I believe there are a lot of good articles about this around the Web, but here is a short summary.

Both UTF-8 and UTF-16 are variable length encodings. However, in UTF-8 a character may occupy a minimum of 8 bits, while in UTF-16 character length starts with 16 bits.

Main UTF-8 pros:

• Basic ASCII characters like digits, Latin characters with no accents, etc. occupy one byte which is identical to US-ASCII representation. This way all US-ASCII strings become valid UTF-8, which provides decent backwards compatibility in many cases.
• No null bytes, which allows to use null-terminated strings, this introduces a great deal of backwards compatibility too.
• UTF-8 is independent of byte order, so you don't have to worry about Big Endian / Little Endian issue.

Main UTF-8 cons:

• Many common characters have different length, which slows indexing by codepoint and calculating a codepoint count terribly.
• Even though byte order doesn't matter, sometimes UTF-8 still has BOM (byte order mark) which serves to notify that the text is encoded in UTF-8, and also breaks compatibility with ASCII software even if the text only contains ASCII characters. Microsoft software (like Notepad) especially likes to add BOM to UTF-8.

Main UTF-16 pros:

• BMP (basic multilingual plane) characters, including Latin, Cyrillic, most Chinese (the PRC made support for some codepoints outside BMP mandatory), most Japanese can be represented with 2 bytes.

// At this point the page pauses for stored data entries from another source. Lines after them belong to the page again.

import Summits.QuantumFields.YangMills.Theorems.FluctuationComparisonRegPrIntLS2BetaResidualGauge
import Literature.MathematicalPhysics.QuantumFieldTheory.Balaban1983to89.T3Thm1UniquenessSchema
import Literature.MathematicalPhysics.QuantumFieldTheory.Balaban1983to89.T3PrintedMinimiserExistence
import Literature.MathematicalPhysics.QuantumFieldTheory.Balaban1983to89.T3InteriorExcision
import HarnessLib

/-!
# ORB «`argminHist V` is ONE residual orbit» FROM PRINT'S UNIQUENESS LETTER — the door, the shallow-depth case, and the one displayed letter REG-ARGMIN
# (crux `FluctuationComparisonRegPrIntL`, stmt-QuantumFields-20520; registry v11.4 `Cruxes/FluctuationComparisonRegPrIntL/Lines/semiclassical_s2beta.lean` 3732b7df, organ GAP♯∘
# `UniformFibreGapOrbit` l.768, R590 (18) item (3); px13 g17 LOCATE-GAP♯ §3 (a), px17 g14 LOCATE-ORB e47193f2)

Cell `ym3-torus` (YM ladder rung R3 = continuum `SU(2)` Yang–Mills on the three-torus — a RUNG, NOT d = 4, NOT infinite volume, NOT a mass gap, NOT Clay); width seat `ym3-torus-px17`
(gen 14); `--supports stmt-QuantumFields-20520 --as helper`, count-neutral, definition-free, default heartbeats.  WHAT.  ✓`…S2BetaResidualGaugeOrbit.argmin_eq_orbit_of_gapOrbit` derives ORB from GAP♯∘; the converse programme (GAP♯∘ ⟸ ORB + slice-Hessian positivity + tube exit) wants ORB
from PRINT — [Balaban1985Variational] Thm 1 sentence 2 ∕ Prop. 7 clause 1, typed as lit ✓`T3Thm1UniquenessSchema.Thm1UniqueMinOrbitAt` ∕ `Prop7AtMostOneCriticalOrbitAt` at the
carriers `T3Thm1Carrier.varProblem3`.  Both printed letters speak ONLY of configurations in print's space (6) = `regFibrePr F J K hJK ε₀ V` (`RegPr`: plaquettes `< ε₀L^{−2(K−J)}`
AND covariant divergence of the curvature `< ε₀L^{−3(K−J)}`), whereas `argminHist V` (registry l.725) consists of GOOD-HISTORY fields achieving the (6)-minimum — and `histGood`'s
only finest-level clause, `PlaqSmall (θBal F.L γ b₀ p₀ K)`, is far weaker than (6) at depth `K − J ≳ K/4`.  So:
* §1 THE POINTWISE DOOR: at one datum, print's «at most one critical orbit in (6)(ε₀)» (or the Thm-1 pair: existence in (8) + «unique critical orbit in (6)») sends any two points
  of `argminHist V` THAT ARE (6)-REGULAR onto ONE residual orbit — a (6)-regular (6)-action-achiever minimises over (6) (✓`minActionRegPr_le`), print's sheet `u↓ = 1` is residual
  (✓`residual_of_descTransf_eq_one`), two sheets over one base compose to a residual `u₁u₀⁻¹` (✓`residual_mul`, ✓`residual_inv`, ✓`gaugeAct_mul_eq`).
* §2 SHALLOW DEPTH IS FREE: if `θBal(K) ≤ regThreshold F J K ε₀` and `4θBal(K) < ε₀L^{−3(K−J)}`, every good-history field is (6)-regular (lit ✓`regPr_of_plaqSmall` on the `j = 0`
  clause), so REG-ARGMIN(V) := «every point of `argminHist V` is (6)-regular» holds; one smallness `θBal(K) ≤ ε₀L^{−3d}/5` serves every depth `K − J ≤ d`.
* §3 THE WINDOW THEOREMS: ★★ `argmin_eq_orbit_of_prop7_of_regArgmin` — GAP♯∘'s quantifier prefix and interior window VERBATIM (no `μ`), conclusion «REG-ARGMIN(V) → ∀ U₀ ∈
  argminHist V, argminHist V = {w • U₀ | w residual}» from the Prop-7 letter `∀ L, Odd L → 1 < L → ∃ a₀ B₃ > 0, Prop7AtMostOneCriticalOrbitAt L a₀ B₃` ALONE, REG-ARGMIN DISPLAYED
  as an inner hypothesis; ★★ `argmin_eq_orbit_of_prop7_of_depth_le` — at BOUNDED depth `K − J ≤ d` (thresholds depending on `d`) ORB OUTRIGHT from the Prop-7 letter; ★
  `argmin_eq_orbit_of_thm1Pair_of_regArgmin` — ★★₁ from the Thm-1 pair letter `∀ L, Odd L → 1 < L → ∃ a₀ a₁ B₃ > 0, Thm1GlobalMinAt L a₀ a₁ B₃ ∧ Thm1UniqueMinOrbitAt L a₀ a₁ B₃`.

NET (registry granularity, CREDIT NOTHING): ORB ⟸ {print's uniqueness letter, REG-ARGMIN}; REG-ARGMIN is free at bounded depth and is NOT a printed statement at unbounded depth
([Balaban1985UV3] integrates one level per step, (41) p.266 → (51) p.268, with ONE-STEP closeness only, p.259 ∕ p.268); since GAP♯∘ ⇒ ORB (✓) and (6) is residual-invariant
(✓`gaugeAct_mem_regFibrePr_iff_of_residual`), GAP♯∘ itself implies REG-ARGMIN's orbit form — REG-ARGMIN is GAP♯∘'s qualitative core, now a NAMED hypothesis.  HONEST: doors over
landed letters; the schemas are HYPOTHESES (never asserted); ORB at unbounded depth, REG-ARGMIN, GAP♯∘, EXW∘, S2β, `FluctuationComparisonRegPrIntL` (20520), EX (19200) are NOT
proved here; no summit is proved by a helper; rung R3 = SU(2) YM₃ on T³ — NOT d = 4, NOT infinite volume, NOT a mass gap, NOT Clay.  Sorry-free, axioms standard.
DOCKING (Cruxes workfiles cannot be imported): `argminHist …` and `ResidualGauge F hJK` ↦ their v11.4 bodies (the two RG-K substitutions of ✓`…S2BetaResidualGaugeOrbit`).

References: T. Bałaban, CMP **102** (1985) 277–309 [Balaban1985Variational] ((2)–(8) p.278, Thm 1 p.279, Prop. 7 p.299, (142) p.299); CMP **102** (1985) 255–275 [Balaban1985UV3]
((7) p.257, p.259, (41) p.266, p.268); CMP **99** (1985) 75–102 [Balaban1985RegularSpaces] ((1.7)–(1.9) p.77, Lemma 1); CMP **98** (1985) 17–51 [Balaban1985Averaging] ((8), (11) p.19).
-/

set_option autoImplicit false

noncomputable section
namespace Summit.QuantumFields.YangMills.Theorems.FluctuationComparisonRegPrIntLArgminOrbitOfUniqueCriticalOrbit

This speeds up indexing and calculating codepoint count in case the text does not contain supplementary characters.
• Even if the text has supplementary characters, they are still represented by pairs of 16-bit values, which means that the total length is still divisible by two and allows to use 16-bit char as the primitive component of the string.

Main UTF-16 cons:

• Lots of null bytes in US-ASCII strings, which means no null-terminated strings and a lot of wasted memory.
• Using it as a fixed-length encoding “mostly works” in many common scenarios (especially in US / EU / countries with Cyrillic alphabets / Israel / Arab countries / Iran and many others), often leading to broken support where it doesn't. This means the programmers have to be aware of surrogate pairs and handle them properly in cases where it matters!
• It's variable length, so counting or indexing codepoints is costly, though less than UTF-8.

In general, UTF-16 is usually better for in-memory representation because BE/LE is irrelevant there (just use native order) and indexing is faster (just don't forget to handle surrogate pairs properly). UTF-8, on the other hand, is extremely good for text files and network protocols because there is no BE/LE issue and null-termination often comes in handy, as well as ASCII-compatibility.

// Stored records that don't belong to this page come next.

import Summits.CriticalPhenomena.PercolationContinuityZ3.Theorems.Transplant.SkelFrmFromBParamsFaceCountsA
import Summits.CriticalPhenomena.PercolationContinuityZ3.Theorems.Transplant.SkelFrmBParamsFaceCountsA
import Summits.CriticalPhenomena.PercolationContinuityZ3.Theorems.Transplant.SkelNegBParamsFaceCountsRangeA
import Summits.CriticalPhenomena.PercolationContinuityZ3.Theorems.Transplant.PlanarSkeletonFrmFromDefs
import Summits.CriticalPhenomena.PercolationContinuityZ3.Theorems.Transplant.PlanarSkeletonFrmDefs
import Summits.CriticalPhenomena.PercolationContinuityZ3.Theorems.Transplant.SkelPhiStepIDataNS
import HarnessLib
import Summits.CriticalPhenomena.PercolationContinuityZ3.Theorems.Transplant.SkelFrmBParamsFaceCountsRangeA
/-!
# U-WAVE PORT (RULING D-U, lead g21 2026-08-26; WAVE-U-MANIFEST v3.1 row «SkelFrmBParamsFaceCountsRangeA» ↦ «SkelFrmFromBParamsFaceCountsRangeA») of the tree module
# `Transplant/SkelFrmBParamsFaceCountsRangeA` onto the carrier `PlanarSkeletonFrmFrom` (frames only, cylinders connected from width `ℓ₀` on)

ORIGINAL TITLE: (F) VALUE LAYER, N2 twin (hp-8 g42, 2026-08-23; F-DISCHARGE-MAP-N2 G18 x-face counts in range, delta (Δ1)/(R-22)): N1 `SkelNegBParamsFaceCountsRangeA` (p3-g12)

builds on p205010 (kernel theorem, internal audit signed; external expert review pending) — nothing in this file uses p205010; NOTHING is claimed about the
OPEN node U `SamePDropOfSkeletonFrmFrom₁` (nor U_s / the end state).  Lane `prim-bschramm`, seat `prim-bschramm-stmt` gen 26 (port pen, RULING M-11 family P-stmt; tool = p3-g26's port_u.py of record, registry-driven inputs); helper file
(`--supports stmt-CriticalPhenomena-4575 --as helper`).  PORT RULES r1–r4 of RULING D-U: declaration order and proof texts are those of the original,
byte-identical except (i) the carrier token `PlanarSkeletonFrm ↦ PlanarSkeletonFrmFrom` (binders, `namespace`/`end` lines, qualified names of twinned
declarations), (ii) carrier-FREE declarations of the original (φ-level `Skelφ…` blocks and namespace-only arithmetic residents) are NOT re-declared —
this file imports the original and `export`s the twin-free residents (POLICY T / treatment (m1)); residents whose statement mentions a twinned
constant are copied, (iii) every carrier-binding declaration keeps its explicit binder `(Φ : PlanarSkeletonFrmFrom G)` in its own signature (r2).  Docstrings and citations are the original's.
-/

noncomputable section

open scoped Classical

namespace Summit.CriticalPhenomena.PercolationContinuityZ3.Theorems.Transplant

namespace PlanarSkeletonFrmFrom

namespace NegB

open Literature.Probability.Percolation Literature.Probability.LatticeModels SimpleGraph
open Literature.Probability.Percolation.KozmaNitzan.Cells (oth sgOf sgOf_sign)
open SkelConc (Consts)
open Skelφ.StepI (DataN)
open TwoAxis.Para (modulus)
open Neg

namespace KS

section Ranges

/-- Transport of the cell constants along `hP : P.toPCells2 = fcellsA …`: `P.r i = r_i`, `P.s i = s_i`, `P.K = K`. [folklore] -/
theorem cells_of_hP (κ : Consts) {V : Type} [DecidableEq V] [Countable V] {G : SimpleGraph V} [G.LocallyFinite] (Φ : PlanarSkeletonFrmFrom G) (t : V) (p : unitInterval) (D : Skelφ.StepI.DataNS V) (g : ℕ) (f : ℕ) (P : PCells2T) (hP : P.toPCells2 = fcellsA κ Φ t p D g f) :
    (∀ i, (P.r i : ℤ) = ((fcellsA κ Φ t p D g f).r i : ℤ)) ∧ (∀ i, P.s i = (fcellsA κ Φ t p D g f).s i) ∧ P.K = (fcellsA κ Φ t p D g f).K := by
  refine ⟨fun i => ?_, fun i => ?_, ?_⟩
  · show ((P.toPCells2.r i : ℕ) : ℤ) = _; rw [hP]
  · show P.toPCells2.s i = _; rw [hP]
  · show P.toPCells2.K = _; rw [hP]

/-- The face rows of axis `0` lie between `5r₀ + 10s₀ − 1` and `15r₀ − 1` (`faceL 0 j = 5r₀ + 10s₀(j+1) − 1`, `j < K`, `r₀ = K·s₀`). [folklore] -/
theorem faceL_bounds (κ : Consts) {V : Type} [DecidableEq V] [Countable V] {G : SimpleGraph V} [G.LocallyFinite] (Φ : PlanarSkeletonFrmFrom G) (t : V) (p : unitInterval) (D : Skelφ.StepI.DataNS V) (g : ℕ) (f : ℕ) (P : PCells2T) (hP : P.toPCells2 = fcellsA κ Φ t p D g f) (j : ℕ) (hj : j < P.K) :
    5 * (P.r 0 : ℤ) + 10 * u₀A κ Φ t p D g f - 1 ≤ P.faceL 0 j ∧ P.faceL 0 j ≤ 15 * (P.r 0 : ℤ) - 1 := by
  obtain ⟨hr', hs', hK'⟩ := cells_of_hP κ Φ t p D g f P hP
  have hr : (P.r 0 : ℤ) = (P.K : ℤ) * u₀A κ Φ t p D g f := by
    rw [hr' 0, hK', PCells2.r_eq]; unfold u₀A; ring
  have hu : 1 ≤ u₀A κ Φ t p D g f := (units_eqA κ Φ t p D g f).2.2.2.2.1
  have hj' : ((j + 1 : ℕ) : ℤ) ≤ (P.K : ℤ) := by exact_mod_cast hj
  have hj0 : (1 : ℤ) ≤ ((j + 1 : ℕ) : ℤ) := by exact_mod_cast Nat.succ_pos j
  show 5 * (P.toPCells2.r 0 : ℤ) + 10 * u₀A κ Φ t p D g f - 1 ≤ P.toPCells2.faceL 0 j ∧ P.toPCells2.faceL 0 j ≤ 15 * (P.toPCells2.r 0 : ℤ) - 1
  unfold PCells2.faceL
  have es : (P.toPCells2.s 0 : ℤ) = u₀A κ Φ t p D g f := by rw [hs' 0]; rfl
  have hr2 : (P.toPCells2.r 0 : ℤ) = (P.K : ℤ) * u₀A κ Φ t p D g f := hr
  rw [es, hr2]
  have hK2 : (P.toPCells2.K : ℤ) = (P.K : ℤ) := rfl
  rw [hK2]
  constructor
  · nlinarith
  · nlinarith

/-- **The along target is ahead of the cross-shifted origin and bounded**: `5r₀ + 1 − E − C ≤ σ·(T0X − FcA(yTX0)) ≤ 15r₀ − 10u₀ + 1 + E + C`. [folklore] -/
theorem along_target_bounds (κ : Consts) {V : Type} [DecidableEq V] [Countable V] {G : SimpleGraph V} [G.LocallyFinite] (Φ : PlanarSkeletonFrmFrom G) (t : V) (p : unitInterval) (D : Skelφ.StepI.DataNS V) (g : ℕ) (f : ℕ) (P : PCells2T) (hP : P.toPCells2 = fcellsA κ Φ t p D g f) (x : Site 2) (du : MDir) (hd : du.1 = 0) (z : Site 2) {j E : ℕ} (hj : j < P.K)
    (hlev1 : (P.faceL 0 j : ℤ) - E ≤ P.lev du x z) (hlev2 : P.lev du x z ≤ P.faceL 0 j + E)
    (yL : Site 2) (σT : ℤ) {C : ℤ} (he : |FcA κ Φ t p D g f (yTX0 κ Φ t p D g f yL σT)| ≤ C) :
    5 * (P.r 0 : ℤ) + 1 - E - C ≤ sgOf du * (T0X P x du z - FcA κ Φ t p D g f (yTX0 κ Φ t p D g f yL σT)) ∧
      sgOf du * (T0X P x du z - FcA κ Φ t p D g f (yTX0 κ Φ t p D g f yL σT)) ≤ 15 * (P.r 0 : ℤ) - 10 * u₀A κ Φ t p D g f + 1 + E + C := by
  have hT := T0X_eq P x du hd z
  obtain ⟨f1, f2⟩ := faceL_bounds κ Φ t p D g f P hP j hj
  have hσ : sgOf du = 1 ∨ sgOf du = -1 := sgOf_sign du
  obtain ⟨e1, e2⟩ := abs_le.1 he
  set F := FcA κ Φ t p D g f (yTX0 κ Φ t p D g f yL σT)
  have hσF : |sgOf du * F| ≤ C := by rcases hσ with h | h <;> simp [h, abs_le] <;> constructor <;> linarith
  obtain ⟨s1, s2⟩ := abs_le.1 hσF
  rw [mul_sub, hT]
  constructor <;> linarith

/-- **THE ALONG COUNT IS IN RANGE**: the target is at least one stride ahead (the precondition of `NrX_spec`) and `NrX + 1 ≤ 600·Kq`, whenever
`E + C ≤ 8·u₀` (kit reach + origin reading ≤ eight strides). [cite: KozmaNitzan2024, §4 Lemma 11 (p. 22)] -/
theorem NrX_range (κ : Consts) {V : Type} [DecidableEq V] [Countable V] {G : SimpleGraph V} [G.LocallyFinite] (Φ : PlanarSkeletonFrmFrom G) (t : V) (p : unitInterval) (D : Skelφ.StepI.DataNS V) (g : ℕ) (f : ℕ) (P : PCells2T) (hP : P.toPCells2 = fcellsA κ Φ t p D g f) (hN : EqNumL κ Φ t p D g f) (x : Site 2) (du : MDir) (hd : du.1 = 0) (z : Site 2) {j E : ℕ} (hj : j < P.K)
    (hlev1 : (P.faceL 0 j : ℤ) - E ≤ P.lev du x z) (hlev2 : P.lev du x z ≤ P.faceL 0 j + E)
    (yL : Site 2) (σT : ℤ) {C : ℤ} (he : |FcA κ Φ t p D g f (yTX0 κ Φ t p D g f yL σT)| ≤ C) (hEC : (E : ℤ) + C ≤ 8 * u₀A κ Φ t p D g f) :
    u₀A κ Φ t p D g f ≤ sgOf du * (T0X P x du z - FcA κ Φ t p D g f (yTX0 κ Φ t p D g f yL σT)) ∧ NrX κ Φ t p D g f P yL σT x du z + 1 ≤ 600 * Neg.Kq κ := by
  obtain ⟨a1, a2⟩ := along_target_bounds κ Φ t p D g f P hP x du hd z hj hlev1 hlev2 yL σT he
  obtain ⟨hr', -, -⟩ := cells_of_hP κ Φ t p D g f P hP
  have hu : 1 ≤ u₀A κ Φ t p D g f := (units_eqA κ Φ t p D g f).2.2.2.2.1
  have hr : (P.r 0 : ℤ) = 40 * (Neg.Kq κ : ℤ) * u₀A κ Φ t p D g f := by rw [hr' 0]; exact (units_eqA κ Φ t p D g f).2.2.1
  have hq : (1 : ℤ) ≤ Neg.Kq κ := by exact_mod_cast Neg.one_le_Kq κ
  have hC0 : 0 ≤ C := le_trans (abs_nonneg _) he
  set u := u₀A κ Φ t p D g f
  set Q := (Neg.Kq κ : ℤ)
  have hQu : u ≤ Q * u := by nlinarith
  have hX : u ≤ sgOf du * (T0X P x du z - FcA κ Φ t p D g f (yTX0 κ Φ t p D g f yL σT)) := by nlinarith
  refine ⟨hX, ?_⟩
  obtain ⟨-, r2⟩ := NrX_spec κ Φ t p D g f P hN yL σT x du z hX
  have h1 : u * ((NrX κ Φ t p D g f P yL σT x du z : ℤ) + 1) ≤ u * (600 * Q) := by nlinarith
  have h2 : ((NrX κ Φ t p D g f P yL σT x du z : ℤ) + 1) ≤ 600 * Q := le_of_mul_le_mul_left h1 (by linarith)
  have h3 : ((NrX κ Φ t p D g f P yL σT x du z + 1 : ℕ) : ℤ) ≤ ((600 * Neg.Kq κ : ℕ) : ℤ) := by push_cast; exact h2
  exact_mod_cast h3

/-- **THE TANGENTIAL COUNT IS IN RANGE**: `N3X + 1 ≤ 240·Kq + 10` whenever the contact's transverse offset from the CURRENT centre is within the
band `kE ≤ 5r₁` and the landing origin's ordinate reading is within eight strides — the target is the STAGGERED neighbour centre, one creep
`c 0 ≤ r₁` further (N1 had `200·Kq + 10` without creep). [folklore] -/
theorem N3X_range (κ : Consts) {V : Type} [DecidableEq V] [Countable V] {G : SimpleGraph V} [G.LocallyFinite] (Φ : PlanarSkeletonFrmFrom G) (t : V) (p : unitInterval) (D : Skelφ.StepI.DataNS V) (g : ℕ) (f : ℕ) (P : PCells2T) (hP : P.toPCells2 = fcellsA κ Φ t p D g f) (yL x : Site 2) (du : MDir) (hd : du.1 = 0) (z : Site 2) {kE C₁ : ℤ}
    (hz : |z 1 - P.cenS x 1| ≤ kE) (hkE : kE ≤ 5 * (P.r 1 : ℤ)) (hC1 : |F1cA κ Φ t p D g f yL| ≤ C₁) (hC1' : C₁ ≤ 8 * u₁A κ Φ t p D g f) :
    N3X κ Φ t p D g f P yL x du z + 1 ≤ 240 * Neg.Kq κ + 10 := by
  obtain ⟨-, r2, -⟩ := N3X_spec κ Φ t p D g f P yL x du z
  obtain ⟨hr', -, -⟩ := cells_of_hP κ Φ t p D g f P hP
  have hu : 1 ≤ u₁A κ Φ t p D g f := (units_eqA κ Φ t p D g f).2.2.2.2.2
  have hr : (P.r 1 : ℤ) = 40 * (Neg.Kq κ : ℤ) * u₁A κ Φ t p D g f := by rw [hr' 1]; exact (units_eqA κ Φ t p D g f).2.2.2.1
  have hc0 : 0 ≤ P.c 0 := P.hc0 0
  have hc1 : P.c 0 ≤ (P.r 1 : ℤ) := by have h := P.hcr 0; rwa [show oth (0 : Fin 2) = 1 from rfl] at h
  set u := u₁A κ Φ t p D g f
  set Q := (Neg.Kq κ : ℤ)
  have hstep := cenS_step_one P x du hd
  have hσ : |sgOf du * P.c 0| ≤ (P.r 1 : ℤ) := by
    rcases sgOf_sign du with h | h <;> rw [h] <;> simp [abs_le] <;> constructor <;> linarith
  have hT : |T1X P x du z - F1cA κ Φ t p D g f yL| ≤ kE + (P.r 1 : ℤ) + C₁ := by
    unfold T1X
    rw [hstep]
    calc |P.cenS x 1 + sgOf du * P.c 0 - z 1 - F1cA κ Φ t p D g f yL|
        = |-(z 1 - P.cenS x 1) + sgOf du * P.c 0 + -F1cA κ Φ t p D g f yL| := by ring_nf
      _ ≤ |-(z 1 - P.cenS x 1) + sgOf du * P.c 0| + |-F1cA κ Φ t p D g f yL| := abs_add_le _ _
      _ ≤ |-(z 1 - P.cenS x 1)| + |sgOf du * P.c 0| + |-F1cA κ Φ t p D g f yL| := by linarith [abs_add_le (-(z 1 - P.cenS x 1)) (sgOf du * P.c 0)]
      _ ≤ kE + (P.r 1 : ℤ) + C₁ := by rw [abs_neg, abs_neg]; linarith
  have h1 : u * ((N3X κ Φ t p D g f P yL x du z : ℤ) + 1) ≤ u * (240 * Q + 10) := by nlinarith
  have h2 : ((N3X κ Φ t p D g f P yL x du z : ℤ) + 1) ≤ 240 * Q + 10 := le_of_mul_le_mul_left h1 (by linarith)
  have h3 : ((N3X κ Φ t p D g f P yL x du z + 1 : ℕ) : ℤ) ≤ ((240 * Neg.Kq κ + 10 : ℕ) : ℤ) := by push_cast; exact h2
  exact_mod_cast h3

end Ranges

end KS

end NegB

end PlanarSkeletonFrmFrom

end Summit.CriticalPhenomena.PercolationContinuityZ3.Theorems.Transplant

end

They're simply different schemes for representing Unicode characters.

Both are variable-length - UTF-16 uses 2 bytes for all characters in the basic multilingual plane (BMP) which contains most characters in common use.

UTF-8 uses between 1 and 3 bytes for characters in the BMP, up to 4 for characters in the current Unicode range of U+0000 to U+1FFFFF, and is extensible up to U+7FFFFFFF if that ever becomes necessary... but notably all ASCII characters are represented in a single byte each.

For the purposes of a message digest it won't matter which of these you pick, so long as everyone who tries to recreate the digest uses the same option.

See this page for more about UTF-8 and Unicode.

(Note that all Java characters are UTF-16 code points within the BMP; to represent characters above U+FFFF you need to use surrogate pairs in Java.)

Security: Use only UTF-8

Difference between UTF-8 and UTF-16? Why do we need these?

There have been at least a couple of security vulnerabilities in implementations of UTF-16. See Wikipedia for details.

• CVE-2008-2938
• CVE-2012-2135

WHATWG and W3C have now declared that only UTF-8 is to be used on the Web.

The [security] problems outlined here go away when exclusively using UTF-8, which is one of the many reasons that is now the mandatory encoding for all things.

Other groups are saying the same.

So while UTF-16 may continue being used internally by some systems such as Java and Windows, what little use of UTF-16 you may have seen in the past for data files, data exchange, and such, will likely fade away entirely.